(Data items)
import Literature.Geometry.DiscreteGeometry.KissingSearchCheck
import HarnessLib

/-!
# The run of the kissing growth search, part 15 of 128 (computational, `native_decide`)

Topic `Literature/Geometry/DiscreteGeometry`; provefact brick for `Hales2012_contactGraphTame` /
`Hales2012_contactGraphFccOrHcp`.  The whole computation `∀ i < 128, checkPart 5 128 i 60 = true`
(`KissingSearchCheck.lean`: the `17556` states of the search frontier at depth `5` below the `14`
root states, split round-robin into `128` parts, each state searched with fuel `60`) is run by
`native_decide`, one part per file, in `KissingSearchRun000.lean` … `KissingSearchRun127.lean`;
the parts are assembled in `KissingSearchFinal.lean` (`concl_of_parts`, `KissingSearchRoot.lean`).
About `2.07 · 10⁶` search nodes in all (`≈ 1.6 · 10⁴` per part; an independent C++
implementation of the same search agrees node for node and finds only the FCC and HCP patterns).

## References
* T. C. Hales, arXiv:1209.6043 (2012), Theorem 3 and Lemma 8 (computer-assisted classification
  of the tame contact hypermaps, here re-done as a verified growth search). [`Hales2012`]
-/

namespace Literature.Geometry.DiscreteGeometry

namespace KissingSearch

/-- **Part `15` of `128` of the growth search returns `true`** (frontier depth `5`, fuel `60`).
[cite: Hales2012, Theorem 3 and Lemma 8] -/
theorem checkPart_eq_true_015 : checkPart 5 128 15 60 = true := by
  native_decide

end KissingSearch

end Literature.Geometry.DiscreteGeometry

- TASK TO COMPLETE:
Beginning at the line that contains "namespace Literature.Geometry.DiscreteGeometry" and ending at the last line above, copy each line without any change.

- RESULT BELOW:
namespace Literature.Geometry.DiscreteGeometry

namespace KissingSearch

/-- **Part `15` of `128` of the growth search returns `true`** (frontier depth `5`, fuel `60`).
[cite: Hales2012, Theorem 3 and Lemma 8] -/
theorem checkPart_eq_true_015 : checkPart 5 128 15 60 = true := by
  native_decide

end KissingSearch

end Literature.Geometry.DiscreteGeometry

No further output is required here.